I'm thinking about ramping up my grow room and your post really got me thinking about the kind of lights I need.

good lcuk!


----------



## Cali.Grown>408 (May 13, 2011)

well look at all the uvb coming from the sun...you can go outside and get sunburnt and go in your grow room and try to get sunburnt but u wont..i can guarantee the uvb is stronger outside and your plants are actually loving it..outdoor plants get about 8-11 hours of uvb a day to by the way plus i've been using uvb for years and i usually keep it on 8-11 hours a day


----------



## vh13 (May 13, 2011)

Those UV bulbs can cast more UV light on your plants then the sun if they're too close.

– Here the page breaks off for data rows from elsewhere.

/-- **The thin crux from the children through K3 and `hBrKL`.** [cite: KomaTasaki1994, §1] -/
theorem thinCrux_of_childrenV11_of_klMechanismRelKL
    (h₃ : KLRegimeEngineV11) (h₁ : KLRegimeBetaSplitV11) (h₂ : KLRegimeCountertermV11) (h₅ : KLRegimeVolumeLimitV11)
    (h₄ : KLRegimeTwoPointAssemblyV11)
    (hA : klCertB1gWinA.EnclosuresB1g) (hB : klCertB1gWinB.EnclosuresB1g) (hC : klCertB1gWinC.EnclosuresB1g)
    (hBrKL : ∀ μ₁ μ₂ γ U₁ : ℝ, -2 ≤ μ₁ → μ₁ < μ₂ → μ₂ ≤ -(3:ℝ) / 10 → 0 < γ → 0 < U₁ →
      (∀ a : ℝ, 0 < a → ∃ U₀ c : ℝ, 0 < U₀ ∧ 0 < c ∧ ∀ μ ∈ Set.Icc μ₁ μ₂, ∀ U β : ℝ, 0 < U → U ≤ U₀ →
        Real.exp (a / U) ≤ β → β ≤ Real.exp (c / U ^ 2) → ∀ (x y : Site 2) (σ σ' : Fin 2), ∃ S : ℂ,
          Tendsto (fun L : ℕ => hubbardThermalTwoPoint β U μ L x y σ σ') atTop (𝓝 S)) →
      (∀ U ∈ Set.Ioo (0:ℝ) U₁, ∀ μ ∈ Set.Icc μ₁ μ₂, ∀ χ : D4Irrep, χ ≠ D4Irrep.B1g →
        channelInf (squareDispersion 1 0) μ U D4Irrep.B1g + γ * U ^ 2 ≤ channelInf (squareDispersion 1 0) μ U χ) →
      ∃ U₀' C : ℝ, 0 < U₀' ∧ 0 < C ∧ ∀ U ∈ Set.Ioo (0:ℝ) U₀', ∀ μ ∈ Set.Icc (μ₁ + U / 2) μ₂,
        Real.exp (-C / U ^ 2) ≤ dWaveOrderParameter U μ) :
    ∀ U₁ : ℝ, 0 < U₁ → ∃ U ∈ Set.Ioo (0:ℝ) U₁, ∃ δ ∈ Set.Ioo (0:ℝ) (1 / 2), ∃ μ : ℝ,
      Tendsto (fun L : ℕ => ((hubbardTorusWith 2 (L + 1) 1 U μ).groundStateFunctional
        totalNumber).re / ((L + 1 : ℕ) : ℝ) ^ 2) atTop (𝓝 (1 - δ)) ∧ HasDWaveOrder U μ :=
  thinCrux_of_klRegime_of_klMechanismRelKL (klRegime_of_childrenV11 h₃ h₁ h₂ h₅ h₄) hA hB hC hBrKL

I used to know how much UV light the sun casts per square foot, and the wattage per square foot that a UV bulb would correspond to... there is an appropriate wattage for the square footage of the grow space... but I don't remember anymore, so now you know what to research.


----------



## herbderby (May 13, 2011)

i run 4 13w repitsun cfls and a 2 foot reptisun t8, both uvb 10.0.

i do this for all of flower(12 hours a day) and my resin production is excellent.


----------



## Cali.Grown>408 (May 13, 2011)

vh13 said:


> Those UV bulbs can cast more UV light on your plants then the sun if they're too close.
> 
> I used to know how much UV light the sun casts per square foot, and the wattage per square foot that a UV bulb would correspond to... there is an appropriate wattage for the square footage of the grow space... but I don't remember anymore, so now you know what to research.

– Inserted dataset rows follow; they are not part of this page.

/-- ★★ **(P1′-G) FROM THE JUNCTION's PER-ρ₀ SUPPLIER**: if for every `ρ₀ ≥ 1` with `L^s ∣ ρ₀` the junction supplies constants `Cr, Cω ≥ 0`, `0 < κ ≤ Aκ·ρ₀`, `0 < a₀`, `0 ≤ ψc`,
`L³·a₀ ≤ α₁`, the pre-composed crown at the collar `ρ₀·L`, and MODULE 133's per-datum hypothesis `hJ` at `Ψ := ψc·(κ·ε_j)²`, then MODULE 125's premise (P1′-G) holds with
`md := s + 1`, `ρmin := L^s`. [cite: Balaban1985Variational, (144) p.300, (147)–(153) p.301; Balaban1985RegularSpaces, Prop. 6 p.99; Balaban1988Convergent, (2.5) p.255 (bookkeeping)] -/
theorem sym152PhiEG_uniform_of_junction (Mc s : ℕ) {Aκ : ℝ} (hAκ : 0 ≤ Aκ)
    (hsup : ∀ ρ₀ : ℕ, F.L ^ s ∣ ρ₀ → 1 ≤ ρ₀ → ∀ (hρ : F.L ≤ ρ₀ * F.L),
      ∃ Cr Cω α₁ ω₁ κ a₀ ψc : ℝ, 0 ≤ Cr ∧ 0 ≤ Cω ∧ 0 < κ ∧ κ ≤ Aκ * (ρ₀ : ℝ) ∧ 0 < a₀ ∧ 0 ≤ ψc ∧ ( F.L : ℝ) ^ 3 * a₀ ≤ α₁ ∧
        DatumCrownPhiAt F N Mc (ρ₀ * F.L) hρ s Cr Cω α₁ ω₁ ∧
        (∀ (ν : Stage7Numerics) (M : ℕ) (g : ℕ → ℝ) (K k : ℕ) (sq : SeqOfRecord F ν M g K k), Sect2.SeqSeparated ν.M₁ sq → 0 < ν.M₁ →
          (11 * 4 + 4 * (ρ₀ * F.L) + Mc + 3) * F.L ≤ ν.M₁ → Mc + 11 * 4 + 6 * (ρ₀ * F.L) ≤ (F.P K).sitesPerDir k → 1 ≤ k →
          (∀ i : ℕ, 1 ≤ i → i ≤ k →
            F.L ^ (s + 1) ∣ M * RkOfRecord (F.P K).L ν.r (g i) ∧ dCubeSide (F.P K).L M (RkOfRecord (F.P K).L ν.r (g i)) i ∣ (F.P K).sitesPerDir 0) →
          ∀ (ε : ℕ → ℝ), (∀ n, n ≤ k → 0 < ε n ∧ ε n ≤ a₀) → (∀ n, n < k → ε n ≤ 2 * ε (n + 1)) →
          ∀ U : GaugeField (F.P K) 0 (SU N),
          (∀ n, n ≤ k → PlaqSmallOn (Sect2.omegaPlaqsTop sq.Ω (suppDomOfRecord F ν K sq.Ω) n) (ε n * (F.P K).eta n ^ 2) U) →
          (∀ n, n ≤ k → Sect2.CoDivSmallOn (Sect2.omegaBondsTop sq.Ω (suppDomOfRecord F ν K sq.Ω) n) (ε n * (F.P K).eta n ^ 3) U) →
          ∀ (j : ℕ) (hk : j ≤ (F.P K).m + (F.P K).K) (hj1 : 1 ≤ j), j ≤ k → ∀ (idx : Pt (F.P K).d),
          (∃ x ∈ box (F.P K).L (cornerP (F.P K) Mc (ρ₀ * F.L) idx) (sideP (F.P K) Mc (ρ₀ * F.L)) j, ∃ y : Pt (F.P K).d, cover (F.P K) y ∈ sq.Ω j ∧ Within ((3 : ℕ) : ℤ) x y) →
          letI : CStarAlgebra (MatA N) := {};
          -- GIVEN the collar `π(□̃) ⊆ Ω_{j−1}` of the datum …
          cover (F.P K) '' tcube (F.P K).L (cornerP (F.P K) Mc (ρ₀ * F.L) idx) (sideP (F.P K) Mc (ρ₀ * F.L)) (ρ₀ * F.L) j ⊆
              (if j - 1 = 0 then suppDomOfRecord F ν K sq.Ω else sq.Ω (j - 1)) →
          -- … the non-wrapping of `□̃` and the axial smallness `𝔄_j` at `α := L³·ε_{j−1}` (constant family `□̃ᶻ` AND the dented family) …
          Set.InjOn (cover (F.P K)) (tcube (F.P K).L (cornerP (F.P K) Mc (ρ₀ * F.L) idx) (sideP (F.P K) Mc (ρ₀ * F.L)) (ρ₀ * F.L) j) →
          InAk (F.P K).L j ((F.P K).eta j) (((F.P K).L : ℝ) ^ 3 * ε (j - 1))
              (fun _ => tcubeZ (F.P K).L (cornerP (F.P K) Mc (ρ₀ * F.L) idx) (sideP (F.P K) Mc (ρ₀ * F.L)) (ρ₀ * F.L) j) (fun x μ => ιSU N (U ⟨cover (F.P K) (x + fun _ => (ctrShift (F.P K).L j : ℤ)), μ⟩)) →
          InAk (F.P K).L j ((F.P K).eta j) (((F.P K).L : ℝ) ^ 3 * ε (j - 1)) (dentFamZ (F.P K) j Mc (ρ₀ * F.L) idx ((domainsOfSeq sq.Ω j hk).Om j)) (fun x μ => ιSU N (U ⟨cover (F.P K) (x + fun _ => (ctrShift (F.P K).L j : ℤ)), μ⟩)) →
          -- … the junction CHOOSES `h`, `X`, `ω` with the crown's input rows and the numerics at `r := Cr·(L³ε_{j−1}) + Cω·ω` …
          ∃ (h : B7Prop1Explicit.Site (F.P K).d → (MatA N)ˣ) (X : ℕ → B7Prop1Explicit.Site (F.P K).d → (MatA N)ˣ) (ω : ℝ),
            (∀ x, h x ∈ specialUnitaryUnits (Fin N)) ∧ (∀ x, x ∉ (recordCubePZ (F.P K) j hj1 hk Mc (ρ₀ * F.L) hρ idx ((domainsOfSeq sq.Ω j hk).Om j)).sq 0 → h x = 1) ∧
            (∀ j', 1 ≤ j' → j' ≤ j → ∀ y ∈ (recordCubePZ (F.P K) j hj1 hk Mc (ρ₀ * F.L) hρ idx ((domainsOfSeq sq.Ω j hk).Om j)).lamS j', ∀ x, UnderZ (F.P K).L j' y x → h x = X j' y) ∧
            0 ≤ ω ∧ ω ≤ ω₁ ∧
            (∀ j', j' ≤ j → ∀ (z : B7Prop1Explicit.Site (F.P K).d) (μ : Fin (F.P K).d),
              (∀ x, InBox (fun i => ((F.P K).L : ℤ) ^ j' * z i - (ctrShift (F.P K).L j' : ℤ))
                  (fun i => ((F.P K).L : ℤ) ^ j' * z i + (ctrShift (F.P K).L j' : ℤ) + if i = μ then ((F.P K).L : ℤ) ^ j' else 0) x →
                x ∈ (recordCubePZ (F.P K) j hj1 hk Mc (ρ₀ * F.L) hρ idx ((domainsOfSeq sq.Ω j hk).Om j)).sq (j' - 1)) →
              ‖((uLev (F.P K).L h j' z : (MatA N)ˣ) : MatA N) - ((uLev (F.P K).L h j' (z + e μ) : (MatA N)ˣ) : MatA N)‖ ≤ ω) ∧
            (∀ b ∈ {b : B7Prop1Explicit.Site (F.P K).d × Fin (F.P K).d | SideTouches ((recordCubePZ (F.P K) j hj1 hk Mc (ρ₀ * F.L) hρ idx ((domainsOfSeq sq.Ω j hk).Om j)).sq 0) b.1 b.2},
              ‖((h b.1 : (MatA N)ˣ) : MatA N) - ((h (b.1 + e b.2) : (MatA N)ˣ) : MatA N)‖ ≤ ω) ∧
            (∀ t : ℝ, 0 ≤ t → t ≤ ((F.P K).L : ℝ) ^ 4 → 2 * ((Cr * (((F.P K).L : ℝ) ^ 3 * ε (j - 1)) + Cω * ω) * t) < κ * ε j) ∧
            4 * ((N : ℝ) * (Cr * (((F.P K).L : ℝ) ^ 3 * ε (j - 1)) + Cω * ω)) < 2 * Real.pi ∧
            -- … and, for the crown's output `u₀` with ALL its rows (VERBATIM `DatumCrownPhiAt`) and the door's `(u, A)` with the door formula and rows 1–8 + (T2b), SUPPLIES row 9′
            ∀ u₀ : B7Prop1Explicit.Site (F.P K).d → (MatA N)ˣ,
                (∀ x, u₀ x ∈ specialUnitaryUnits (Fin N)) ∧
                  (∀ x, x ∉ (recordCubePZ (F.P K) j hj1 hk Mc (ρ₀ * F.L) hρ idx ((domainsOfSeq sq.Ω j hk).Om j)).sq 0 → u₀ x = 1) ∧
                  Restr129Z (F.P K).L j (recordCubePZ (F.P K) j hj1 hk Mc (ρ₀ * F.L) hρ idx ((domainsOfSeq sq.Ω j hk).Om j)).lamS (1 : B7Prop1Explicit.Site (F.P K).d → Fin (F.P K).d → (MatA N)ˣ) u₀ ∧
                  IsLandau138WZ (F.P K).L j ((F.P K).eta j) ((recordCubePZ (F.P K) j hj1 hk Mc (ρ₀ * F.L) hρ idx ((domainsOfSeq sq.Ω j hk).Om j)).sq 0) (recordCubePZ (F.P K) j hj1 hk Mc (ρ₀ * F.L) hρ idx ((domainsOfSeq sq.Ω j hk).Om j)).lamS
                    (1 : B7Prop1Explicit.Site (F.P K).d → Fin (F.P K).d → (MatA N)ˣ)
                    ((recordCubePZ (F.P K) j hj1 hk Mc (ρ₀ * F.L) hρ idx ((domainsOfSeq sq.Ω j hk).Om j)).fixed (fun x μ => ιSU N (U ⟨cover (F.P K) (x + fun _ => (ctrShift (F.P K).L j : ℤ)), μ⟩)) (h⁻¹ * u₀)) ∧
                  (∀ j', j' ≤ j → ∀ b ∈ {b : B7Prop1Explicit.Site (F.P K).d × Fin (F.P K).d | SideTouches ((recordCubePZ (F.P K) j hj1 hk Mc (ρ₀ * F.L) hρ idx ((domainsOfSeq sq.Ω j hk).Om j)).sq j') b.1 b.2},
                    (recordCubePZ (F.P K) j hj1 hk Mc (ρ₀ * F.L) hρ idx ((domainsOfSeq sq.Ω j hk).Om j)).fixed (fun x μ => ιSU N (U ⟨cover (F.P K) (x + fun _ => (ctrShift (F.P K).L j : ℤ)), μ⟩)) (h⁻¹ * u₀) b.1 b.2 =
                        cfgExp ((F.P K).eta j) (logCfg ((F.P K).eta j) ((recordCubePZ (F.P K) j hj1 hk Mc (ρ₀ * F.L) hρ idx ((domainsOfSeq sq.Ω j hk).Om j)).fixed
                          (fun x μ => ιSU N (U ⟨cover (F.P K) (x + fun _ => (ctrShift (F.P K).L j : ℤ)), μ⟩)) (h⁻¹ * u₀))) b.1 b.2 ∧
                      IsSelfAdjoint (logCfg ((F.P K).eta j) ((recordCubePZ (F.P K) j hj1 hk Mc (ρ₀ * F.L) hρ idx ((domainsOfSeq sq.Ω j hk).Om j)).fixed
                          (fun x μ => ιSU N (U ⟨cover (F.P K) (x + fun _ => (ctrShift (F.P K).L j : ℤ)), μ⟩)) (h⁻¹ * u₀)) b.1 b.2) ∧
                      ‖logCfg ((F.P K).eta j) ((recordCubePZ (F.P K) j hj1 hk Mc (ρ₀ * F.L) hρ idx ((domainsOfSeq sq.Ω j hk).Om j)).fixed
                          (fun x μ => ιSU N (U ⟨cover (F.P K) (x + fun _ => (ctrShift (F.P K).L j : ℤ)), μ⟩)) (h⁻¹ * u₀)) b.1 b.2‖ ≤
                        (Cr * (((F.P K).L : ℝ) ^ 3 * ε (j - 1)) + Cω * ω) * (((F.P K).L : ℝ) ^ j' * (F.P K).eta j)⁻¹) ∧
                  (∀ x, (((recordCubePZ (F.P K) j hj1 hk Mc (ρ₀ * F.L) hρ idx ((domainsOfSeq sq.Ω j hk).Om j)).vfix (fun x μ => ιSU N (U ⟨cover (F.P K) (x + fun _ => (ctrShift (F.P K).L j : ℤ)), μ⟩)))⁻¹ * (h⁻¹ * u₀)) x ∈
                    specialUnitaryUnits (Fin N)) ∧
                  AgreeOn (B8Ineq130Rec.tlo (F.P K).L (tLo (cornerP (F.P K) Mc (ρ₀ * F.L) idx) (ρ₀ * F.L)) j) (B8Ineq130Rec.thi (F.P K).L (tHi (cornerP (F.P K) Mc (ρ₀ * F.L) idx) (sideP (F.P K) Mc (ρ₀ * F.L)) (ρ₀ * F.L)) j)
                    (gaugeAct (((recordCubePZ (F.P K) j hj1 hk Mc (ρ₀ * F.L) hρ idx ((domainsOfSeq sq.Ω j hk).Om j)).vfix (fun x μ => ιSU N (U ⟨cover (F.P K) (x + fun _ => (ctrShift (F.P K).L j : ℤ)), μ⟩)))⁻¹ * (h⁻¹ * u₀))⁻¹
                      (fun x μ => ιSU N (U ⟨cover (F.P K) (x + fun _ => (ctrShift (F.P K).L j : ℤ)), μ⟩)))
                    ((recordCubePZ (F.P K) j hj1 hk Mc (ρ₀ * F.L) hρ idx ((domainsOfSeq sq.Ω j hk).Om j)).fixed (fun x μ => ιSU N (U ⟨cover (F.P K) (x + fun _ => (ctrShift (F.P K).L j : ℤ)), μ⟩)) (h⁻¹ * u₀)) ∧
                  msup (F.P K).L j ((F.P K).eta j) (-(2 : ℝ))
                      (fun j' (q : Fin (F.P K).d × Fin (F.P K).d × B7Prop1Explicit.Site (F.P K).d) => SideTouches ((recordCubePZ (F.P K) j hj1 hk Mc (ρ₀ * F.L) hρ idx ((domainsOfSeq sq.Ω j hk).Om j)).sq j') q.2.2 q.2.1)
                      (fun q => covDerivFwd ((F.P K).eta j) (1 : B7Prop1Explicit.Site (F.P K).d → Fin (F.P K).d → (MatA N)ˣ) q.1
                        (fun z => (recordCubePZ (F.P K) j hj1 hk Mc (ρ₀ * F.L) hρ idx ((domainsOfSeq sq.Ω j hk).Om j)).expo ((F.P K).eta j)
                          (fun x μ => ιSU N (U ⟨cover (F.P K) (x + fun _ => (ctrShift (F.P K).L j : ℤ)), μ⟩)) (h⁻¹ * u₀) z q.2.1) q.2.2) ≤ Cr * (((F.P K).L : ℝ) ^ 3 * ε (j - 1)) + Cω * ω ∧
                  bondNorm (F.P K).L j ((F.P K).eta j) (-(3 : ℝ)) (recordCubePZ (F.P K) j hj1 hk Mc (ρ₀ * F.L) hρ idx ((domainsOfSeq sq.Ω j hk).Om j)).sq
                      (fun x μ => pdiv ((F.P K).eta j) (1 : B7Prop1Explicit.Site (F.P K).d → Fin (F.P K).d → (MatA N)ˣ)
                        (plaqCovDeriv ((F.P K).eta j) (1 : B7Prop1Explicit.Site (F.P K).d → Fin (F.P K).d → (MatA N)ˣ)
                          ((recordCubePZ (F.P K) j hj1 hk Mc (ρ₀ * F.L) hρ idx ((domainsOfSeq sq.Ω j hk).Om j)).expo ((F.P K).eta j)
                            (fun x μ => ιSU N (U ⟨cover (F.P K) (x + fun _ => (ctrShift (F.P K).L j : ℤ)), μ⟩)) (h⁻¹ * u₀))) μ x) ≤ Cr * (((F.P K).L : ℝ) ^ 3 * ε (j - 1)) + Cω * ω ∧
                  bondNorm (F.P K).L j ((F.P K).eta j) (-(3 : ℝ)) (recordCubePZ (F.P K) j hj1 hk Mc (ρ₀ * F.L) hρ idx ((domainsOfSeq sq.Ω j hk).Om j)).sq
                      (fun x μ => covLap ((F.P K).eta j) (1 : B7Prop1Explicit.Site (F.P K).d → Fin (F.P K).d → (MatA N)ˣ)
                        (fun z => (recordCubePZ (F.P K) j hj1 hk Mc (ρ₀ * F.L) hρ idx ((domainsOfSeq sq.Ω j hk).Om j)).expo ((F.P K).eta j)
                          (fun x μ => ιSU N (U ⟨cover (F.P K) (x + fun _ => (ctrShift (F.P K).L j : ℤ)), μ⟩)) (h⁻¹ * u₀) z μ) x) ≤ Cr * (((F.P K).L : ℝ) ^ 3 * ε (j - 1)) + Cω * ω ∧
                  (∀ (x : B7Prop1Explicit.Site (F.P K).d) (μ : Fin (F.P K).d),
                    bLoZ (F.P K).L (cornerP (F.P K) Mc (ρ₀ * F.L) idx) 0 0 ≤ x → x + e μ ≤ bHiZ (F.P K).L (cornerP (F.P K) Mc (ρ₀ * F.L) idx) (sideP (F.P K) Mc (ρ₀ * F.L)) 0 0 →
                    (recordCubePZ (F.P K) j hj1 hk Mc (ρ₀ * F.L) hρ idx ((domainsOfSeq sq.Ω j hk).Om j)).inTop x → (recordCubePZ (F.P K) j hj1 hk Mc (ρ₀ * F.L) hρ idx ((domainsOfSeq sq.Ω j hk).Om j)).inTop (x + e μ) →
                    logCovIterZ (F.P K).L (1 : B7Prop1Explicit.Site (F.P K).d → Fin (F.P K).d → (MatA N)ˣ)
                        (iEta ((F.P K).eta j) ((recordCubePZ (F.P K) j hj1 hk Mc (ρ₀ * F.L) hρ idx ((domainsOfSeq sq.Ω j hk).Om j)).expo ((F.P K).eta j)
                          (fun x μ => ιSU N (U ⟨cover (F.P K) (x + fun _ => (ctrShift (F.P K).L j : ℤ)), μ⟩)) (h⁻¹ * u₀))) j x μ =
                      mlog ((avgIterZ (F.P K).L (gaugeAct h ((recordCubePZ (F.P K) j hj1 hk Mc (ρ₀ * F.L) hρ idx ((domainsOfSeq sq.Ω j hk).Om j)).axial
                        (fun x μ => ιSU N (U ⟨cover (F.P K) (x + fun _ => (ctrShift (F.P K).L j : ℤ)), μ⟩)))) j x μ : (MatA N)ˣ) : MatA N)) →
            ∀ (u : GaugeTransf (F.P K) 0 (SU N)) (A : PBond (F.P K) 0 → MatA N),
                -- the door formula on `□₀ᶻ`
                (∀ x, x ∈ (recordCubePZ (F.P K) j hj1 hk Mc (ρ₀ * F.L) hρ idx ((domainsOfSeq sq.Ω j hk).Om j)).sq 0 → ιSU N (u (cover (F.P K) (x + fun _ => (ctrShift (F.P K).L j : ℤ)))) = ((h⁻¹ * u₀) x)⁻¹ * (recordCubePZ (F.P K) j hj1 hk Mc (ρ₀ * F.L) hρ idx ((domainsOfSeq sq.Ω j hk).Om j)).vfix (fun x μ => ιSU N (U ⟨cover (F.P K) (x + fun _ => (ctrShift (F.P K).L j : ℤ)), μ⟩)) x) ∧
                -- rows 1–8 + (T2b) of `HThm4RecSym152PhiEG` for `(u, A)`
                (∀ b ∈ (Sect2.regionOfSet (F.P K) (cover (F.P K) '' box (F.P K).L (cornerP (F.P K) Mc (ρ₀ * F.L) idx) (sideP (F.P K) Mc (ρ₀ * F.L)) j)).bonds,
                  gaugeU (fun x => ιSU N (u x)) (fun b' => ιSU N (U b')) b = expI ((F.P K).eta j) (A b)) ∧
                (∀ b ∈ (Sect2.regionOfSet (F.P K) (cover (F.P K) '' cube (F.P K).L (cornerP (F.P K) Mc (ρ₀ * F.L) idx) (sideP (F.P K) Mc (ρ₀ * F.L)) (ρ₀ * F.L) j 0)).bonds,
                  gaugeU (fun x => ιSU N (u x)) (fun b' => ιSU N (U b')) b = expI ((F.P K).eta j) (A b)) ∧
                (∀ j', j' ≤ j →
                  ∀ b ∈ (Sect2.regionOfSet (F.P K) (cover (F.P K) '' cube (F.P K).L (cornerP (F.P K) Mc (ρ₀ * F.L) idx) (sideP (F.P K) Mc (ρ₀ * F.L)) (ρ₀ * F.L) j j')).bonds,
                    ‖A b‖ < κ * ε j * ((F.P K).L : ℝ) ^ (j - j')) ∧
                (∀ j', j' ≤ j →
                  ∀ q ∈ (Sect2.regionOfSet (F.P K) (cover (F.P K) '' cube (F.P K).L (cornerP (F.P K) Mc (ρ₀ * F.L) idx) (sideP (F.P K) Mc (ρ₀ * F.L)) (ρ₀ * F.L) j j')).dpairs,
                    ‖grad ((F.P K).eta j) q.2.1 (fun y => A ⟨y, q.2.2⟩) q.1‖ < κ * ε j * ((F.P K).L : ℝ) ^ (2 * (j - j'))) ∧
                (∀ b ∈ (Sect2.regionOfSet (F.P K) (cover (F.P K) '' box (F.P K).L (cornerP (F.P K) Mc (ρ₀ * F.L) idx) (sideP (F.P K) Mc (ρ₀ * F.L)) j)).bonds,
                  ‖A b‖ < κ * ε j) ∧
                (∀ q ∈ (Sect2.regionOfSet (F.P K) (cover (F.P K) '' box (F.P K).L (cornerP (F.P K) Mc (ρ₀ * F.L) idx) (sideP (F.P K) Mc (ρ₀ * F.L)) j)).dpairs,
                  ‖grad ((F.P K).eta j) q.2.1 (fun y => A ⟨y, q.2.2⟩) q.1‖ < κ * ε j) ∧
                (∀ b ∈ Sect2.bondsDeep (cover (F.P K) '' box (F.P K).L (cornerP (F.P K) Mc (ρ₀ * F.L) idx) (sideP (F.P K) Mc (ρ₀ * F.L)) j),
                  ‖Sect2.codiffCurlA ((F.P K).eta j) A b.src b.dir‖ < κ * ε j) ∧
                (∀ b ∈ Sect2.bondsDeep (cover (F.P K) '' box (F.P K).L (cornerP (F.P K) Mc (ρ₀ * F.L) idx) (sideP (F.P K) Mc (ρ₀ * F.L)) j),
                  ‖∑ ν' : Fin (F.P K).d, (((F.P K).eta j : ℝ) : ℂ)⁻¹ •
                      (grad ((F.P K).eta j) ν' (fun y => A ⟨y, b.dir⟩) (b.src.unshift ν') - grad ((F.P K).eta j) ν' (fun y => A ⟨y, b.dir⟩) b.src)‖ < κ * ε j) ∧
                (∀ φ : MatA N →L[ℂ] ℂ,
                  RE (domainsMeet (cubeDomains (F.P K) (cornerP (F.P K) Mc (ρ₀ * F.L) idx) (sideP (F.P K) Mc (ρ₀ * F.L)) (ρ₀ * F.L) j hk) (domainsOfSeq sq.Ω j hk)) ((F.P K).eta j)⁻¹
                      (dsE ((F.P K).eta j)⁻¹ (WithLp.toLp 2 fun b => (φ (A b)).re : BondSpace (F.P K))) = 0 ∧
                  RE (domainsMeet (cubeDomains (F.P K) (cornerP (F.P K) Mc (ρ₀ * F.L) idx) (sideP (F.P K) Mc (ρ₀ * F.L)) (ρ₀ * F.L) j hk) (domainsOfSeq sq.Ω j hk)) ((F.P K).eta j)⁻¹
                      (dsE ((F.P K).eta j)⁻¹ (WithLp.toLp 2 fun b => (φ (A b)).im : BondSpace (F.P K))) = 0) →
            NrmSymPhiOfRecord F N Mc (ρ₀ * F.L) (ψc * (κ * ε j) ^ 2) ν M g K k sq U j idx u A)) :
    ∃ md ρmin : ℕ, ∃ Aκ' : ℝ, 1 ≤ ρmin ∧ 0 ≤ Aκ' ∧ ∀ ρ₀ : ℕ, ρmin ∣ ρ₀ → 1 ≤ ρ₀ →
      ∃ κ a₀ ψc : ℝ, 0 < κ ∧ κ ≤ Aκ' * (ρ₀ : ℝ) ∧ 0 < a₀ ∧ 0 ≤ ψc ∧
        HThm4RecSym152PhiEG F N Mc (ρ₀ * F.L) (F.L ^ md) κ a₀ (fun ε j => ψc * (κ * ε j) ^ 2) := by
  refine ⟨s + 1, F.L ^ s, Aκ, Nat.one_le_pow _ _ (F.P 0).L_pos, hAκ, fun ρ₀ hdiv hρ₀ => ?_⟩
  have hρ : F.L ≤ ρ₀ * F.L := Nat.le_mul_of_pos_left _ hρ₀
  obtain ⟨Cr, Cω, α₁, ω₁, κ, a₀, ψc, hCr, hCω, hκ, hκA, ha₀, hψc, hα, hcrown, hJ⟩ := hsup ρ₀ hdiv hρ₀ hρ
  have hsρ : F.L ^ (s + 1) ∣ ρ₀ * F.L := by rw [pow_succ]; exact mul_dvd_mul hdiv dvd_rfl
  exact ⟨κ, a₀, ψc, hκ, hκA, ha₀, hψc, hThm4RecSym152PhiEG_of_junction F N hρ hCr hCω hcrown hsρ hα hJ⟩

read the thread..he has 2-10.0 uvb's..that's nothing, not even close to how much the sun puts out


----------



## vh13 (May 13, 2011)

Did you read the original post? Maybe you didn't notice there was no indication of wattage.


----------



## Gastanker (May 13, 2011)

I run 8 10.0 tubes right up against my plants. Works wonders.







Still doesn't compare to the sun though.


----------



## Cali.Grown>408 (May 13, 2011)

vh13 said:


> Did you read the original post? Maybe you didn't notice there was no indication of wattage.


so disregard your 1st post then right LOL


----------



## Icemud (May 15, 2011)

I've read that UV-B is actually good for your plants for raising the THC levels by making the plant produce more resin and trichomes to protect itself from the UV-B. I have read that many will switch from a HPS to a MH during the last few weeks of flowering to achieve this effect and raise the potency of their buds. I also have read that if you use a 2:1 ratio of HPS with MH you will achieve your best results. Anyone ever tried this. I am only on my 1st grow ever, but have tried to do everything with the most accurate and best information available, so I am running 1 400MH for my UV-B (enhanced blue spectrum Ushio) and a 600w HPS for my far red.... Lets see how these ladies do!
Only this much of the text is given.